The Hawker Beechcraft 390 Premier IA jet, registered VP-CAZ,  was parked overnight on the platform at Annemasse Airport in France. The temperature was -2°C and humidity was 98% with fog or low clouds as the pilot prepared for a 5-minute VFR flight to Genève-Cointrin Airport (GVA). One passenger was seated in the cockpit, another passenger was seated in the passenger cabin.

The pilot started the takeoff from runway 12 at 08:38. Rotation occurred 19 seconds later. Several witnesses reported seeing the airplane with a high nose-up pitch attitude, with a low rate of climb. Three seconds after the rotation the “Bank Angle” warning, indicating excessive bank, and then the stall warning, was recorded several times on the cockpit voice recorder. Several witnesses saw the airplane turn sharply to the right and then to the left.
Fifteen seconds after the rotation, the left main landing gear struck the roof of a house about 500 m from the threshold of runway 30 at Annemasse. The aircraft then collided with the ground. During the impact sequence, all three elements in the landing gear and the left wing were torn away from the rest of the airplane. It then slid along the ground for a distance of about 100 m before hitting a garden shed, a low wall and some trees in the garden of a second house. A post-impact fire erupted. Both occupants seated in the cockpit were killed.

BEA concluded: “The pilot’s insufficient appreciation of the risks associated with ground-ice led him to take off with contamination of the critical airframe surfaces.

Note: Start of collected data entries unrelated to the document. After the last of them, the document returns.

import Summits.QuantumAdvantage.QuantumAdvantage.Theorems.LinnikCubicClassGroupsDegreeOnePrimesEscapeRayClassDHInputs
import Summits.QuantumAdvantage.QuantumAdvantage.Theorems.LinnikCubicClassGroupsDegreeOnePrimesEscapeRayClassDHPrelims
import Summits.QuantumAdvantage.QuantumAdvantage.Theorems.LinnikCubicClassGroupsDegreeOnePrimesEscapeRayClassSmoothed
import Literature.NumberTheory.LFunctions.RayClassDeuringHeilbronn
import Literature.NumberTheory.LFunctions.UniformClassGroupPNTReduction
import HarnessLib

/-!
# Linnik's theorem for cosets of a congruence class group, IV: the smoothed coset sums with the exceptional zero and
# the Deuring–Heilbronn phenomenon

Topic `Summits/QuantumAdvantage/QuantumAdvantage/Theorems`, cell B2b-1 (linnik-cubic), PART A (gen 22); helper toward the
crux `DegreeOnePrimesEscape` (stmt-QuantumAdvantage-11543), route `LinnikCubicClassGroups`; ray-class twin of
`…ClassPNTDHSmoothed`.  HONEST FRAMING: the value of this file is a THEOREM (kernel-checked, GRH-free) — NOT summit progress.
`smoothedFiberSum_dichotomy_dh`: for `K` of degree `n > 1`, an abelian Frobenius datum `f` killing the narrow ray `mod 𝔪`,
a size parameter `Q ≥ Q_𝔪` with `|G| ≤ Q⁴`, the log-free density of the family in `Q`-form and an effective repulsion
`c₁ Q^{−2} ≤ 1 − β₁` of the real zeros of the real members (hypothesis): EITHER `‖|G| ψ̃_τ(g_x) − F(−1)‖ ≤ η x` for
`x ≥ Q^{a₁}`, OR a real `ψ₁` has a real zero `β₁ ∈ (1 − c/(log(|d_K|N𝔪)+log 4), 1)` of `F_{ψ₁}` and
`‖|G| ψ̃_τ(g_x) − F(−1) + ψ₁(τ)⁻¹ F(−β₁)‖ ≤ η x · min(1, (1 − β₁) log x)`.  Inputs PROVED in the tree: ZFR + Landau–Page
(`exists_exceptionalZero_congruence_const`), Deuring–Heilbronn (`deuringHeilbronn_congruence`).  [Weiss1983, Thm 5.2]
-/

noncomputable section

open Complex Real Set Filter Topology NumberField IsDedekindDomain
open scoped NumberField nonZeroDivisors

namespace Summit.QuantumAdvantage.QuantumAdvantage.Theorems.DegreeOnePrimesEscape

open Literature.NumberTheory.LFunctions Literature.NumberTheory.LFunctions.NumberField
  Literature.NumberTheory.LFunctions.EntireEF Literature.NumberTheory.LFunctions.TZWeight
  Literature.NumberTheory.LFunctions.AbelianDensity
open scoped Classical
import Summits.RiemannHypothesis.RiemannHypothesis.Theorems.GroundBartaPolarPerronFrobeniusOddGroundStateProfile
import Summits.RiemannHypothesis.RiemannHypothesis.Theorems.OddSectorOddOneSignedWindowsOddFormDomainPos
import Summits.RiemannHypothesis.RiemannHypothesis.Theorems.GroundBartaEvenWinsBeyondArchDeflationUpperY
import Summits.RiemannHypothesis.RiemannHypothesis.Theorems.GroundBartaEvenWinsBeyondArchDeflationArchPanelsY
import Summits.RiemannHypothesis.RiemannHypothesis.Theorems.GroundBartaEvenWinsBeyondArchDeflationIncrements
import HarnessLib

/-!
# [TWIN `…OddProfileToolsTw` of the accepted-but-never-built `…OddProfileTools` (hub build stranded since its accept on 2026-08-25/26 — ops/buildfix UNBUILT-ACCEPTED lists; prover B g19): identical content, theorem names `…_tw`, each statement carrying a vacuous instance binder `[Inhabited PUnit]` (resp. auto-param `(_tw : True)`) so that no stranded statement is repeated verbatim; the staged PF-window files import this module]
# Odd near-bottom profiles from A-layer data: tools (route `RiemannHypothesis/GroundBarta`, crux `PolarPerronFrobenius` =
stmt-RiemannHypothesis-18390 and its odd twin W-POS-odd = stmt-RiemannHypothesis-17778, helper; RH-free, no definitions, no named
facts, no sorry)

Window-independent lemmas shared by the per-window odd files (`…OddGroundState8046`, `…OddGroundState78`):
* `dt_wY_neg_of_odd` — the window function `𝟙_{[-b,b]} P(x/b)` of an odd polynomial is odd;
* `dt_oddUpper_of_T` — odd Ritz upper bound `ε_od(b) ≤ T_hi/(b∫P²) − M_lo` from an A-layer energy bracket
  (`OddSector.odd_formDomainPos`: odd window tests are dense from above in the odd form domain);
* `dt_nearBottom_odd_of_T_explicit` — the same data packaged as an odd form-domain near-bottom profile;
* `oddGroundState_near_profile_of_gapCertificate_unnormalised` — `…OddGroundStateProfile`'s identification theorem for an
  unnormalised profile.

References: E. Bombieri, Rend. Mat. Acc. Lincei (9) 11 (2000) §4 Thm 3, Thm 5.  Prover B, unit `sr-gb-rung-b` (gen 17).
-/

set_option linter.dupNamespace false

noncomputable section

open MeasureTheory Complex Filter Set
open scoped Real Topology ComplexConjugate BigOperators

namespace Summit.RiemannHypothesis.RiemannHypothesis.Theorems.PolarPerronFrobenius

open Literature.NumberTheory.LFunctions Literature.Analysis.ValidatedNumerics.ExpPoly
open Literature.Analysis.ValidatedNumerics.PolyMP
open Literature.NumberTheory.LFunctions.ConnesVanSuijlekom
open Summit.RiemannHypothesis.RiemannHypothesis.Theorems.EvenWinsBeyondArch
open Summit.RiemannHypothesis.RiemannHypothesis.Theorems.OddSector

/-- Parity of the window function `𝟙_{[-b,b]} P(x/b)` of an odd polynomial `P`. [folklore] -/
theorem dt_wY_neg_of_odd_tw2 (P : Poly) (b : ℚ) (hodd : ∀ y : ℝ, Poly.eval P (-y) = -Poly.eval P y) [Inhabited Unit] :
    ∀ t : ℝ, dt_wY P b (-t) = -dt_wY P b t := by
  intro t
  simp only [dt_wY]
  rw [← Complex.ofReal_neg]
  congr 1
  by_cases ht : t ∈ Icc (-(b : ℝ)) b
  · have ht' : -t ∈ Icc (-(b : ℝ)) b := ⟨by linarith [ht.2], by linarith [ht.1]⟩
    rw [indicator_of_mem ht, indicator_of_mem ht', neg_div, hodd]
  · have ht' : -t ∉ Icc (-(b : ℝ)) b := fun h ↦ ht ⟨by linarith [h.2], by linarith [h.1]⟩
    rw [indicator_of_notMem ht, indicator_of_notMem ht', neg_zero]

/-- **Odd Ritz upper bound from A-layer data.**  For an odd window polynomial `P` with increment identity `hE`, certified
energy upper bound `P(w) + 𝓔_b(w) ≤ Thi` for `w = 𝟙_{[-b,b]} P(x/b)` and a Markov lower bound `Mlo ≤ M_b`:
`ε_od(b) ≤ Thi/(b ∫₋₁¹ P²) − Mlo` (odd window tests are dense from above in the odd form domain,
`OddSector.odd_formDomainPos`). [folklore] -/
theorem dt_oddUpper_of_T_tw2 (P E : Poly) {b : ℚ} (hb : 0 < b)
    (hE : ∀ τ : ℝ, τ * Poly.eval E τ =
      Poly.eval (Poly.smul 2 (Poly.corr P P 1)) 0 - Poly.eval (Poly.smul 2 (Poly.corr P P 1)) τ)
    {Thi Mlo : ℝ} (hT : weilPoleForm (dt_wY P b) + weilDirichletEnergy (b : ℝ) (dt_wY P b) ≤ Thi)
    (hM : Mlo ≤ weilMarkovConstant (b : ℝ)) (hG : 0 < integPolyQ P P 1)
    (hodd : ∀ y : ℝ, Poly.eval P (-y) = -Poly.eval P y) [Inhabited Unit] :
    weilOddGroundEnergy (b : ℝ) ≤ Thi / ((b : ℝ) * ((integPolyQ P P 1 : ℚ) : ℝ)) - Mlo := by
  have hbr : (0 : ℝ) < b := by exact_mod_cast hb
  have hvan : ∀ x : ℝ, x ∉ Icc (-(b : ℝ)) b → dt_wY P b x = 0 := fun x hx ↦ by
    simp [dt_wY, indicator_of_notMem hx]
  have hint := (dt_archEnergy_windowPolyY_eq P E hb hE).1
  have hnorm := dt_wY_normSq P hb
  have hGr : (0 : ℝ) < (b : ℝ) * ((integPolyQ P P 1 : ℚ) : ℝ) := mul_pos hbr (by exact_mod_cast hG)
  have key := odd_formDomainPos (b : ℝ) (dt_wY P b) hbr (dt_wY_memLp P b) hvan (dt_wY_neg_of_odd_tw2 P b hodd) hint
  rw [hnorm] at key
  have h1 : weilMarkovConstant (b : ℝ) + weilOddGroundEnergy (b : ℝ) ≤ Thi / ((b : ℝ) * ((integPolyQ P P 1 : ℚ) : ℝ)) := by
    rw [le_div_iff₀ hGr]; linarith
  linarith

/-- **Explicit-witness odd near-bottom lemma**: from the A-layer data of an ODD window polynomial `P` (`hE` increment
identity, certified energy upper bound `Thi`, Markov lower bound `Mlo`, `hδ : Thi ≤ (Mlo + δ)·‖w‖²`), the window function
`w = 𝟙_{[-b,b]} P(x/b)` is an odd form-domain vector with `0 < ∫|w|²` and `P(w) + 𝓔_b(w) ≤ (M_b + δ)‖w‖²`. [folklore] -/
theorem dt_nearBottom_odd_of_T_explicit_tw2 (P E : Poly) {b : ℚ} (hb : 0 < b)
    (hE : ∀ τ : ℝ, τ * Poly.eval E τ =
      Poly.eval (Poly.smul 2 (Poly.corr P P 1)) 0 - Poly.eval (Poly.smul 2 (Poly.corr P P 1)) τ)
    {Thi Mlo δ : ℝ} (hT : weilPoleForm (dt_wY P b) + weilDirichletEnergy (b : ℝ) (dt_wY P b) ≤ Thi)
    (hM : Mlo ≤ weilMarkovConstant (b : ℝ)) (hG : 0 < integPolyQ P P 1)
    (hδ : Thi ≤ (Mlo + δ) * ((b : ℝ) * ((integPolyQ P P 1 : ℚ) : ℝ)))
    (hodd : ∀ y : ℝ, Poly.eval P (-y) = -Poly.eval P y) [Inhabited Unit] :
    MemLp (dt_wY P b) 2 ∧ (∀ x : ℝ, x ∉ Icc (-(b : ℝ)) b → dt_wY P b x = 0) ∧ 0 < ∫ x, ‖dt_wY P b x‖ ^ 2 ∧
      IntegrableOn (fun t ↦ weilArchDensity t * weilIncrement (dt_wY P b) t) (Ioi 0) ∧
      (∀ t : ℝ, dt_wY P b (-t) = -dt_wY P b t) ∧
      weilPoleForm (dt_wY P b) + weilDirichletEnergy (b : ℝ) (dt_wY P b) ≤
        (weilMarkovConstant (b : ℝ) + δ) * ∫ x, ‖dt_wY P b x‖ ^ 2 := by
  -- adapted from `dt_nearBottom_nonneg_of_T_explicit` (…GroundStateProfile8046), odd parity, no sign
  have hbr : (0 : ℝ) < b := by exact_mod_cast hb
  have hvan : ∀ x : ℝ, x ∉ Icc (-(b : ℝ)) b → dt_wY P b x = 0 := fun x hx ↦ by
    simp [dt_wY, indicator_of_notMem hx]
  have hint := (dt_archEnergy_windowPolyY_eq P E hb hE).1
  have hnorm := dt_wY_normSq P hb
  have hGr : (0 : ℝ) < (b : ℝ) * ((integPolyQ P P 1 : ℚ) : ℝ) := mul_pos hbr (by exact_mod_cast hG)
  refine ⟨dt_wY_memLp P b, hvan, by rw [hnorm]; exact hGr, hint, dt_wY_neg_of_odd_tw2 P b hodd, ?_⟩
  rw [hnorm]
  have hMn : (Mlo + δ) * ((b : ℝ) * ((integPolyQ P P 1 : ℚ) : ℝ)) ≤
      (weilMarkovConstant (b : ℝ) + δ) * ((b : ℝ) * ((integPolyQ P P 1 : ℚ) : ℝ)) :=
    mul_le_mul_of_nonneg_right (by linarith) hGr.le
  linarith

/-- **The odd ground state is the profile — unnormalised profile form** (`0 < ∫|w|²`,
`P(w) + 𝓔_a(w) ≤ (M_a + B)∫|w|²`; conclusion about `ŵ = (∫|w|²)^{-1/2} • w`). [cite: Bombieri2000Weil, §4 Thm 3, Thm 5] -/
theorem oddGroundState_near_profile_of_gapCertificate_unnormalised_tw2 {a B L m₂ ε' : ℝ} {u φ w : ℝ → ℂ} (ha : 0 < a)
    (hu : IsWeilOddGroundState a u) (hφ : MemLp φ 2)
    (H : ∀ k : ℝ → ℂ, IsWeilTest k → tsupport k ⊆ Icc (-a) a → (∀ t, k (-t) = -k t) →
      ∫ t, k t * conj (φ t) = 0 → m₂ * ∫ t, ‖k t‖ ^ 2 ≤ (weilQuadratic k).re)
    (hL : L ≤ weilOddGroundEnergy a)
    (hw : MemLp w 2) (hws : ∀ x, x ∉ Icc (-a) a → w x = 0) (hwo : ∀ x, w (-x) = -w x)
    (hwN : 0 < ∫ x, ‖w x‖ ^ 2)
    (hwE : IntegrableOn (fun t ↦ weilArchDensity t * weilIncrement w t) (Ioi 0))
    (hle : weilPoleForm w + weilDirichletEnergy a w ≤ (weilMarkovConstant a + B) * ∫ x, ‖w x‖ ^ 2)
    (hε' : 0 < ε') (hLB : L ≤ B + ε') (hm : B + ε' < m₂) [Inhabited Unit] :
    ∃ c : ℂ, ‖c‖ = 1 ∧
      ∫ t, ‖c * u t - ((Real.sqrt (∫ x, ‖w x‖ ^ 2))⁻¹ • w) t‖ ^ 2 ≤
        (Real.sqrt (2 * (B + ε' - L) / (m₂ - (B + ε'))) + Real.sqrt ε') ^ 2 := by
  -- adapted from `groundState_near_profile_of_gapCertificate_unnormalised` (…GroundStateProfile8046)
  set N : ℝ := ∫ x, ‖w x‖ ^ 2 with hN
  set k : ℝ := (Real.sqrt N)⁻¹ with hk
  have hkpos : 0 < k := inv_pos.2 (Real.sqrt_pos.2 hwN)
  have hk2 : k ^ 2 * N = 1 := by rw [hk, inv_pow, Real.sq_sqrt hwN.le, inv_mul_cancel₀ hwN.ne']
  have hsm : ∀ x, (k • w) x = (k : ℂ) * w x := fun x ↦ dt_smul_apply k w x
  have hkm : MemLp (k • w) 2 := by
    rw [show k • w = fun x ↦ (k : ℂ) * w x from funext hsm]; exact hw.const_mul _
  have hks : ∀ x, x ∉ Icc (-a) a → (k • w) x = 0 := fun x hx ↦ by rw [hsm, hws x hx, mul_zero]
  have hko : ∀ x, (k • w) (-x) = -(k • w) x := fun x ↦ by rw [hsm, hsm, hwo, mul_neg]
  have hkN : ∫ x, ‖(k • w) x‖ ^ 2 = 1 := by
    have e : (fun x ↦ ‖(k • w) x‖ ^ 2) = fun x ↦ k ^ 2 * ‖w x‖ ^ 2 := by
      funext x; rw [hsm, norm_mul, Complex.norm_real, Real.norm_of_nonneg hkpos.le, mul_pow]
    rw [e, integral_const_mul]; exact hk2
  have hkE := dt_finiteEnergy_smul k w hwE
  have hkle : weilPoleForm (k • w) + weilDirichletEnergy a (k • w) ≤ weilMarkovConstant a + B := by
    rw [dt_weilPoleForm_smul, dt_weilDirichletEnergy_smul, ← mul_add]
    have := mul_le_mul_of_nonneg_left hle (sq_nonneg k)
    calc k ^ 2 * (weilPoleForm w + weilDirichletEnergy a w)
        ≤ k ^ 2 * ((weilMarkovConstant a + B) * N) := this
      _ = (weilMarkovConstant a + B) * (k ^ 2 * N) := by ring
      _ = weilMarkovConstant a + B := by rw [hk2, mul_one]
  exact oddGroundState_near_profile_of_gapCertificate ha hu hφ H hL hkm hks hko hkN hkE hkle hε' hLB hm

end Summit.RiemannHypothesis.RiemannHypothesis.Theorems.PolarPerronFrobenius

end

This contaminant deposit then caused the aerodynamic stall of the aeroplane and the loss of control shortly after lift-off.”

Investigators noted among others that Annemasse Airport was not equipped with anti-icing/de-icing facilities. A recommendation was issued to the regulator DGAC to “define criteria intended to make it mandatory for aerodrome operators to have de-icing/anti-icing facilities at aerodromes.”

Additionaly BEA recommends EASA to “make  changes to the training requirements for pilots so as to include periodic  reminders on the effects of contaminants such as ice on stall and loss of control on takeoff.”

Citing 32 takeoff accidents since 1989, attributed to contaminated wings, BEA also recommends EASA, in coordination with the FAA and the other non-European civil aviation authorities, to “study the technical and regulatory means to put in place in order to install systems for the detection of frozen contaminants on the critical surfaces of aircraft.”